What is Backup Rotation?

Rotating Drives strategy consists of regular data copying to an external media device which is mounted each time when the backup job is performed. These devices subsequently swap each other and contain the full data copy, so rotation helps to reflect up-to-date changes. When the drive with the old version of data is used for a backup again, all outdated blocks are overwritten.

This approach was first applied to the tape data repositories, where device rotation was the only way possible to keep data hot and provide versioning.

Nowadays, cloud storages and a number of local and offsite repository solutions which can substitute tape media. But in spite of the parent technology decline, rotating drives routine is still in use as a way to increase a data durability.

Rotating drives strategy is commonly used in the following scenarios:

  • Offsite high durable physical data storage
  • Big data volume maintenance and recovery, which must be restored quickly and reliably, so the numerous backup copies on different media are stored separately offline
  • In the controlled-access enterprises, where data can be stored only on authorized devices
  • For a long-term data storage with low access delay (e.g. monthly customer requests archive).

There are a lot of tactics for the rotating drives approach, as far as media suitable for it.

How It Works

Backup plans save data incrementally: the initial seed is performed during the first backup plan run, then the backup is updated with new files or modified files that. Managed Backup automatically recognizes drives that are used for rotation within the backup plan, but only modified data is uploaded by default. Usually, it reduces time and networking expenses on classical backup, but it doesn’t suit for rotation strategy.

To solve this issue, Managed Backup is equipped with a synchronization feature which analyzes the attached storage and reports the difference between its actual and expected contents. Thus, the attached drive and repository metadata are synchronized and the next backup plan is also configured to upload all data needed to create a full copy on a rotating device.

Configure Rotate Drives Plan in the Management Console

To Create Rotating Drives Plan

  1. Open the Management Console.
  2. On Computers or Backup > Computers** (If you use classic user experience, use Computers > Remote Management).
  3. In the list of computers, find the one you want to create a rotating drives backup plan, then click the Configure icon in the Backup column.

  1. In the side panel, click +, then select Files backup plan (legacy).
  2. Specify settings for the backup plan.

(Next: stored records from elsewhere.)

import Mathlib
import HarnessLib
import HarnessLib.Audit
import Summits.MatrixMultiplication.Statement
import Literature.Computability.AlgebraicComplexity.MatrixMultiplicationExponent
import Literature.Computability.AlgebraicComplexity.FlatteningBound
import HarnessLib.Audit.Status.Attr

To learn more how to configure the file-level backup plan, refer to the File Backup (legacy) chapter

  1. Expand the Backup Storage section.

  1. Specify the rotating device. In case the storage account for rotating drives does not exist, create it in the Storage Accounts menu. To learn how to do it, refer to the Storage Accounts chapter.

  2. Once you are finished with the rotating drives backup plan settings, click Save.

  3. Use CLI to edit the backup plan and enable repository synchronization before the backup plan run. Also you can use PowerShell module for this purpose.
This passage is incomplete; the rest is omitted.